* Records for the exercise *
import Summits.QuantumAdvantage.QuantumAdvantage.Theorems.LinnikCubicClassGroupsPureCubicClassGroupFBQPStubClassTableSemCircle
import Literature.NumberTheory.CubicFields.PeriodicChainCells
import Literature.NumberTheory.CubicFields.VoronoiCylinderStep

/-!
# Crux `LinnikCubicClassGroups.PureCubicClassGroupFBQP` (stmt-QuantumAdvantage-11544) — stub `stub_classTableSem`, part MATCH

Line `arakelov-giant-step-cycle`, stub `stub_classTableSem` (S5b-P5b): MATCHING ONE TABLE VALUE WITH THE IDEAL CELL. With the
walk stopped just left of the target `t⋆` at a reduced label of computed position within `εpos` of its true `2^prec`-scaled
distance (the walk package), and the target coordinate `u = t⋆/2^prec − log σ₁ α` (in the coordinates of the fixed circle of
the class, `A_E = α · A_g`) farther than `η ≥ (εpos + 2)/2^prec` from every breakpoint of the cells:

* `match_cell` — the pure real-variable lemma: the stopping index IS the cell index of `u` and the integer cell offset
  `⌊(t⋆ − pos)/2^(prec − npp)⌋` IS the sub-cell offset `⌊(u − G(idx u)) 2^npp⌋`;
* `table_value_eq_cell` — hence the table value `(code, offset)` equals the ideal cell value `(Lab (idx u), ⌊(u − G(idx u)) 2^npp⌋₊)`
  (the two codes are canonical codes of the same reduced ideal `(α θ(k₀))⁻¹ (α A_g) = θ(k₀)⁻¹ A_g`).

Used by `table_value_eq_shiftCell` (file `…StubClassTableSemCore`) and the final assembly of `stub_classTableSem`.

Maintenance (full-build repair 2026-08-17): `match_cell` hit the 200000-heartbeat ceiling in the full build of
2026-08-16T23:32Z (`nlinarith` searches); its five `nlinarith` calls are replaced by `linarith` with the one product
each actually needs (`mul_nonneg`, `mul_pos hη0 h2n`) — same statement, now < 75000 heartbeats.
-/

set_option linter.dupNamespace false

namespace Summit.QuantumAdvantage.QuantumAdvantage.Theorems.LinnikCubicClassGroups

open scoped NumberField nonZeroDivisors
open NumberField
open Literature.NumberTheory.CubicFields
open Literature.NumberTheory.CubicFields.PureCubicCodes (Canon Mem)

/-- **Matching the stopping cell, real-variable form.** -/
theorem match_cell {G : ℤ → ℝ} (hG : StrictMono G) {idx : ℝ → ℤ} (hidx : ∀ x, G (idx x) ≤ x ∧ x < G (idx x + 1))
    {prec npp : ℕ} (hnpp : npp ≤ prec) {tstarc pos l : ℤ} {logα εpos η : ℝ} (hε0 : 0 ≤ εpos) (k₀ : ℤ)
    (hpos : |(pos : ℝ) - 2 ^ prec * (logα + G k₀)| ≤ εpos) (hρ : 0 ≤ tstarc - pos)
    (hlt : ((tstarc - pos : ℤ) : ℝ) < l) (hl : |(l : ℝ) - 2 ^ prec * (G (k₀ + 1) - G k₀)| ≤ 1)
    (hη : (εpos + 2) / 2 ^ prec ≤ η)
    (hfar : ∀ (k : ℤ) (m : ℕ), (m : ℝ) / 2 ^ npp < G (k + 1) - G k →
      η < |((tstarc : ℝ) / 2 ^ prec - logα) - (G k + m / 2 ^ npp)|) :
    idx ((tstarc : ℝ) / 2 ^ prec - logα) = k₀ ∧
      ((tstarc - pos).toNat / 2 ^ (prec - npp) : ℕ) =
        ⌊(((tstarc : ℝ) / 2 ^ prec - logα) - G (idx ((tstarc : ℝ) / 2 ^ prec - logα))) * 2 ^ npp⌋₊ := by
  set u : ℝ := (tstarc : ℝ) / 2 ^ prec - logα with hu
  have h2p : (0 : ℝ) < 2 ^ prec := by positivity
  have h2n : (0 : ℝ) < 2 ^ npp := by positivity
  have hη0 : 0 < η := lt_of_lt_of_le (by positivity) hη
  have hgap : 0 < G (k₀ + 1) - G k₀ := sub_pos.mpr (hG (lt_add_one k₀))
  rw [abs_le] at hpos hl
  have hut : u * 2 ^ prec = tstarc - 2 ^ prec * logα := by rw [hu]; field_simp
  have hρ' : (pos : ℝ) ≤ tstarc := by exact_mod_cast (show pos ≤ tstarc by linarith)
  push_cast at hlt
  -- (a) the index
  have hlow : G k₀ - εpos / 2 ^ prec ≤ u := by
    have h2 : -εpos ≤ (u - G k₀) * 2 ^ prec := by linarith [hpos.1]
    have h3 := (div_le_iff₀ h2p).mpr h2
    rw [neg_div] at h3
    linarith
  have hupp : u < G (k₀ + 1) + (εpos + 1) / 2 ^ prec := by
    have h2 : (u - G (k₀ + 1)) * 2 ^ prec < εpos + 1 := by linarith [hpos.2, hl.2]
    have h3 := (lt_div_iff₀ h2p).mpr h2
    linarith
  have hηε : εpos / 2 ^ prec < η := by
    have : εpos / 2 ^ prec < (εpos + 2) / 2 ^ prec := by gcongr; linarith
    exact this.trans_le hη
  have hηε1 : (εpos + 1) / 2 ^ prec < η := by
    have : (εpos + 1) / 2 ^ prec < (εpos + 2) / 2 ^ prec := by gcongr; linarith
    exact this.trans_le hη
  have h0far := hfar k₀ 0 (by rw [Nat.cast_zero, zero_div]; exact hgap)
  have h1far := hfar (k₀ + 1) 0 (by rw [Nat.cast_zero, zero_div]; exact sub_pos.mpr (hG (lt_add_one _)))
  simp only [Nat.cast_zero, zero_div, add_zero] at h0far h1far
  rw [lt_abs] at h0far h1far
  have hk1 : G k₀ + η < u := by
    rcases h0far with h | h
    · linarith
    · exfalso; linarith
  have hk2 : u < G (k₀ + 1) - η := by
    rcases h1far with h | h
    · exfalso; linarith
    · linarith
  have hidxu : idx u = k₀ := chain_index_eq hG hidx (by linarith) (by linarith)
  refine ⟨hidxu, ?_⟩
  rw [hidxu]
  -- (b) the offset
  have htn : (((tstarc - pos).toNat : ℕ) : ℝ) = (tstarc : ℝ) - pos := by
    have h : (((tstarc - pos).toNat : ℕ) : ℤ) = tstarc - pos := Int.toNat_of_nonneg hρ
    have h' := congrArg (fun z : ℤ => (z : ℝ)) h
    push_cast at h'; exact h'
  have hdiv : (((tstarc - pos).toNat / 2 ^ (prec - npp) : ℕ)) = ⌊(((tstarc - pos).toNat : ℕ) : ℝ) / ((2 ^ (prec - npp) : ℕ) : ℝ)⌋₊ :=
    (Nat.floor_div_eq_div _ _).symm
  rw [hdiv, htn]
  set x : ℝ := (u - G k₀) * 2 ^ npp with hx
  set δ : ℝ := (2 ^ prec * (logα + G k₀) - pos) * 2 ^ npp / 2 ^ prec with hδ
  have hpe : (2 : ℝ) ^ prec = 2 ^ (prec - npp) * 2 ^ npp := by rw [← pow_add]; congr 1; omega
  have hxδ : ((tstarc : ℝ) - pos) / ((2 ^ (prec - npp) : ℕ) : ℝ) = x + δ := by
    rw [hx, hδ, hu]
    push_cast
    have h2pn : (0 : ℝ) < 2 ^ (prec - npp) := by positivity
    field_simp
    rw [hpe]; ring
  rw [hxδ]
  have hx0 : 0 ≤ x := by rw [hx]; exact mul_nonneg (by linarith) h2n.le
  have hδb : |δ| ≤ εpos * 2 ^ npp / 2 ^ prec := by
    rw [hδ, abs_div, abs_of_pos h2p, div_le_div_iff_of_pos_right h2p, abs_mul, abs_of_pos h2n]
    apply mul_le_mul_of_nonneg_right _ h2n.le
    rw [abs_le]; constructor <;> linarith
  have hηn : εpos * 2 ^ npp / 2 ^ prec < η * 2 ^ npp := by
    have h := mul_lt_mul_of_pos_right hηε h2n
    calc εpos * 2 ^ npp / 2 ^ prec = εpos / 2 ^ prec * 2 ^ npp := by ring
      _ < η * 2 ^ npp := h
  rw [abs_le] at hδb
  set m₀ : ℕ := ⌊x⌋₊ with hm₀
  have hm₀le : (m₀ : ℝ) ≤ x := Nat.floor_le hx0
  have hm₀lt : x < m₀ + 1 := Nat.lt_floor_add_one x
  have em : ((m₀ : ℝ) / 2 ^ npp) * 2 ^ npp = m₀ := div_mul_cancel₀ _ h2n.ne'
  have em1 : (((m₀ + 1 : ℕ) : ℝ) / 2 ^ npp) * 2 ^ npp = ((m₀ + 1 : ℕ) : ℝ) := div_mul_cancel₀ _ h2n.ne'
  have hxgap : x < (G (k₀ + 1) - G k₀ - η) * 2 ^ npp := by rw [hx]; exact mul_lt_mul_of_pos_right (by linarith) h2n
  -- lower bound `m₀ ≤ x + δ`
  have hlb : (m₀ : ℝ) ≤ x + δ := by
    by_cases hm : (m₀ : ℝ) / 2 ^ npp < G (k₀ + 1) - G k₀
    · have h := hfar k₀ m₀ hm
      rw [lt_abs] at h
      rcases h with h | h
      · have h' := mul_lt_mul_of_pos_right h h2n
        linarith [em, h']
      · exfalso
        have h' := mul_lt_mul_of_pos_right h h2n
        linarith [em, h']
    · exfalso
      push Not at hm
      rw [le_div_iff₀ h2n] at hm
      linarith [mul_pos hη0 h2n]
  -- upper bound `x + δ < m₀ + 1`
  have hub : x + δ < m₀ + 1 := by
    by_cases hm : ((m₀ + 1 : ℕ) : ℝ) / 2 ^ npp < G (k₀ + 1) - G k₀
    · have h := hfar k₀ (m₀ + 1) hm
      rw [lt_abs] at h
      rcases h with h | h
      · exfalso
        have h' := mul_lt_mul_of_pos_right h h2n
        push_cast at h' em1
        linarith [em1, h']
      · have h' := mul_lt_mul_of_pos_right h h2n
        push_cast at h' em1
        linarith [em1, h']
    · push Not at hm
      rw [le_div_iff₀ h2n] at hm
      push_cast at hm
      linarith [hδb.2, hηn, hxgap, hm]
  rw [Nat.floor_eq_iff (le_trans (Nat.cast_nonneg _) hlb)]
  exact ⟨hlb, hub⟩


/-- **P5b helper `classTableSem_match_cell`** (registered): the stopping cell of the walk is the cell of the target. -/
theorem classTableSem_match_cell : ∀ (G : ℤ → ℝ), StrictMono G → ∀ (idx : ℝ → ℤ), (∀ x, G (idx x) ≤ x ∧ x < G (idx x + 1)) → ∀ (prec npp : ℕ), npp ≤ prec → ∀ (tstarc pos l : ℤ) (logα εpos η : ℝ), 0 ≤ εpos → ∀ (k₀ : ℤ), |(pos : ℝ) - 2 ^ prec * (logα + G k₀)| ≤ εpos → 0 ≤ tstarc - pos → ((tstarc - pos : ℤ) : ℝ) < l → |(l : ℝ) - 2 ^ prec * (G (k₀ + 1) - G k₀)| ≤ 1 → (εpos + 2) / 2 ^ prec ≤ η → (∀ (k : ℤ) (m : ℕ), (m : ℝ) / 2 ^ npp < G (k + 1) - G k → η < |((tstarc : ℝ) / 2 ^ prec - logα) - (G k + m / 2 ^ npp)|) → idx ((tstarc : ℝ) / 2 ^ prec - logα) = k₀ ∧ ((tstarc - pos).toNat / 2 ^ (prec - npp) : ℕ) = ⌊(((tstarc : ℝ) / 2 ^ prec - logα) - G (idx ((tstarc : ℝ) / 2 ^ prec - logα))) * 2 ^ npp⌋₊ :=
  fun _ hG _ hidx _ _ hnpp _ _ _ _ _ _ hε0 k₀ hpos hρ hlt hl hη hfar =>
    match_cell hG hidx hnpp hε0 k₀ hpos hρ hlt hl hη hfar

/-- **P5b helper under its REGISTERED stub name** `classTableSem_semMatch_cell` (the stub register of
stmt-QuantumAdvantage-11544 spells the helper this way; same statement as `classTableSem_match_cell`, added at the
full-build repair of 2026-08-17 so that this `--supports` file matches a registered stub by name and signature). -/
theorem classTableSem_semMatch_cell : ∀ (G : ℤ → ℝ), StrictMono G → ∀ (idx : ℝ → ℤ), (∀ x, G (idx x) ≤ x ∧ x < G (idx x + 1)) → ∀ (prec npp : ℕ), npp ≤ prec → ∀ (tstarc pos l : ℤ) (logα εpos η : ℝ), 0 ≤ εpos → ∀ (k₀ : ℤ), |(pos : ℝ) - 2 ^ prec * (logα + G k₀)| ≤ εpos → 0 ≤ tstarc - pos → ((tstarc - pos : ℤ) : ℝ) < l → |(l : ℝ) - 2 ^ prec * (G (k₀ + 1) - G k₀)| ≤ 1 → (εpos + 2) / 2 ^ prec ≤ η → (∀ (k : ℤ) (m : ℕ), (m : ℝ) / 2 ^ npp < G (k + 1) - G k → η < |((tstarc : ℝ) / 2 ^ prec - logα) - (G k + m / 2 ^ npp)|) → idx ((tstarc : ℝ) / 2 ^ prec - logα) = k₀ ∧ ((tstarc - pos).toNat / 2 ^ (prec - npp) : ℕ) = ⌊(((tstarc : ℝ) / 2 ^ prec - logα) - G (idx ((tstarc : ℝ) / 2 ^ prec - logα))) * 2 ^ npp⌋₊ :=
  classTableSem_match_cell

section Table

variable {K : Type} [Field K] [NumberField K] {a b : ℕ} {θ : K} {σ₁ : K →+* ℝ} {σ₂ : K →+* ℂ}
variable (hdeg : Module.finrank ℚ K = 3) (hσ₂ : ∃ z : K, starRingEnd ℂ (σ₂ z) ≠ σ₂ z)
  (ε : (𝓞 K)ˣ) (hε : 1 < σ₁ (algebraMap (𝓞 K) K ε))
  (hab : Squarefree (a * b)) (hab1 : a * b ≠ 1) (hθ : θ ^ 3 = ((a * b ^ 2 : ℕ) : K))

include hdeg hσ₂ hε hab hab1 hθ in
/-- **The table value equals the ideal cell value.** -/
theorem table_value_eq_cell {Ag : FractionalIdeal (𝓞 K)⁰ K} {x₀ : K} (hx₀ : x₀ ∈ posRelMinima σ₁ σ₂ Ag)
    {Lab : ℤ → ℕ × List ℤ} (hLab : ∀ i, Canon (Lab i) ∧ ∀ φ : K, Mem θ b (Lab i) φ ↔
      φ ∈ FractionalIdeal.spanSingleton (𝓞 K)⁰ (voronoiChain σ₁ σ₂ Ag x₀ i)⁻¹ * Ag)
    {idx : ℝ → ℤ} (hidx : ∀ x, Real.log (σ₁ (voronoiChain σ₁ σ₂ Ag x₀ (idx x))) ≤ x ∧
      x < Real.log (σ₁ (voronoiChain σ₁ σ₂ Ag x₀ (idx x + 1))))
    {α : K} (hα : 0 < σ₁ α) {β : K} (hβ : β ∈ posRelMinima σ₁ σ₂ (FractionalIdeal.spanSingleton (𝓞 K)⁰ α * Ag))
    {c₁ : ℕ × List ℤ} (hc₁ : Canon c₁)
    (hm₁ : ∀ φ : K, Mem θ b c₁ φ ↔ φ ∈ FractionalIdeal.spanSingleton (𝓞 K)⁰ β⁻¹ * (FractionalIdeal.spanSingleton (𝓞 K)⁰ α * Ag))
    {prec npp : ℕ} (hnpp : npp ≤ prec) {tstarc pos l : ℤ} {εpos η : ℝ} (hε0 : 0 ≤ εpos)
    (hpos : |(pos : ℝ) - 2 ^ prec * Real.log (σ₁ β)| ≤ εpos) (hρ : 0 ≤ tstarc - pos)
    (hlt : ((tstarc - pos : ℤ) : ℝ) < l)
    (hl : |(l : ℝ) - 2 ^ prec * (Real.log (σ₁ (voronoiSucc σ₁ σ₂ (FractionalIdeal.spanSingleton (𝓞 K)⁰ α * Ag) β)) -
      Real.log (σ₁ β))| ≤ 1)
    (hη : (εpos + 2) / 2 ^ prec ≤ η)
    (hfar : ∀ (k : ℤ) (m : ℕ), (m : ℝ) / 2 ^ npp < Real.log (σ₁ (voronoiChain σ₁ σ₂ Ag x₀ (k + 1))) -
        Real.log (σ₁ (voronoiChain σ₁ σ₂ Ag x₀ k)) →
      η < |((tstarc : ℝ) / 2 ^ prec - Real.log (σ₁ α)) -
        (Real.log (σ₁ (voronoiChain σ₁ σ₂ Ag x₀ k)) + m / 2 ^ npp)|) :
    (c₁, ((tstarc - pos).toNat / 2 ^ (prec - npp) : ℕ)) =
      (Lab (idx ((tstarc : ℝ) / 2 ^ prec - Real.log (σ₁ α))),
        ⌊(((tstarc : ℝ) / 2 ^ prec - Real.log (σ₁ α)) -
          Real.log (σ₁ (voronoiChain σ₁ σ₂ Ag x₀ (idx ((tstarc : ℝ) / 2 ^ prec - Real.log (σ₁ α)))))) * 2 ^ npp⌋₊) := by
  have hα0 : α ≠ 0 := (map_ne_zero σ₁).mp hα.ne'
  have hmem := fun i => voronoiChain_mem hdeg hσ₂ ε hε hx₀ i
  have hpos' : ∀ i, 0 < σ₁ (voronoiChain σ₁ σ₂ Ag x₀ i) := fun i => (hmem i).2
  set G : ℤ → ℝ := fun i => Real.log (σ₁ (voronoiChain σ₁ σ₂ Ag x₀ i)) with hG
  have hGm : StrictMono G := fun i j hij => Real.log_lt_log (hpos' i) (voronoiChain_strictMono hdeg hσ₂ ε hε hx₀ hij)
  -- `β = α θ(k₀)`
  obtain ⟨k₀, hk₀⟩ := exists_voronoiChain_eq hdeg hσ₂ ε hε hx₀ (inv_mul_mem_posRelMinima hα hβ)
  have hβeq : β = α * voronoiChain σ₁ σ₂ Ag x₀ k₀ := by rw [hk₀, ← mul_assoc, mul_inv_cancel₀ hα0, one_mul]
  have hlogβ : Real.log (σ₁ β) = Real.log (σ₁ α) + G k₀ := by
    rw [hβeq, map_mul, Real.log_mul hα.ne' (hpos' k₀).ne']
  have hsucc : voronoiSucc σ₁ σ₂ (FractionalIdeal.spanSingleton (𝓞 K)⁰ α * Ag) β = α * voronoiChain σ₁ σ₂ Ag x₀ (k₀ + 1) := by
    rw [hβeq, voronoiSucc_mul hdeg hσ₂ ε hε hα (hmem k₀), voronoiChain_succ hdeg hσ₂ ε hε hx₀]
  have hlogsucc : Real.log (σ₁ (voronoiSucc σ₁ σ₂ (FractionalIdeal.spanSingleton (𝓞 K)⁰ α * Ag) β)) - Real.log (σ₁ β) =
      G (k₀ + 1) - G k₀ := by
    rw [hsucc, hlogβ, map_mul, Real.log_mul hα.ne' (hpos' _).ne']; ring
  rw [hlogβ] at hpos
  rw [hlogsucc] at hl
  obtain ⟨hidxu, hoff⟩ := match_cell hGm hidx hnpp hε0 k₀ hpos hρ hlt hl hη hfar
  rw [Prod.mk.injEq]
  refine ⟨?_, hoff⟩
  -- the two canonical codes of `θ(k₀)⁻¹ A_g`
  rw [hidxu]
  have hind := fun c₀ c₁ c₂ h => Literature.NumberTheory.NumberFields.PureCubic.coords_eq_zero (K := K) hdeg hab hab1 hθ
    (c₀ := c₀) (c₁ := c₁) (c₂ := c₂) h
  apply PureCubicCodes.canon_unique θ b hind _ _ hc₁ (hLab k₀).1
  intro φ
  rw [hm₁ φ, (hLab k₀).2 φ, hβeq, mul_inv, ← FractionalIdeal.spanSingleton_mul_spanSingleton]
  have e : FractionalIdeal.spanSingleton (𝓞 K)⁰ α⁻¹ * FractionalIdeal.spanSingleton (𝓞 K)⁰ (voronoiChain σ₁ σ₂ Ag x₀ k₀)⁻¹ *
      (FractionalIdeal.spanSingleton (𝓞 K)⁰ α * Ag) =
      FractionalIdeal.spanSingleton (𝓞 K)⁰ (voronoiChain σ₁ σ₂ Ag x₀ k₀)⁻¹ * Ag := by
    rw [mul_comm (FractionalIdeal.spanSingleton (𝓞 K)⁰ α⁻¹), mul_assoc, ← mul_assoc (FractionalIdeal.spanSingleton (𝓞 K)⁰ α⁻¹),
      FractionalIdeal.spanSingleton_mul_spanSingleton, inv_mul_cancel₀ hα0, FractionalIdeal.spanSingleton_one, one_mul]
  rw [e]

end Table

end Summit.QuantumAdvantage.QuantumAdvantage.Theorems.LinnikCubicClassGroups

* Instructions to follow *
If a line above holds the word "hlogsucc", count it; then say how many such lines there are and nothing else.

* Result of the task *
2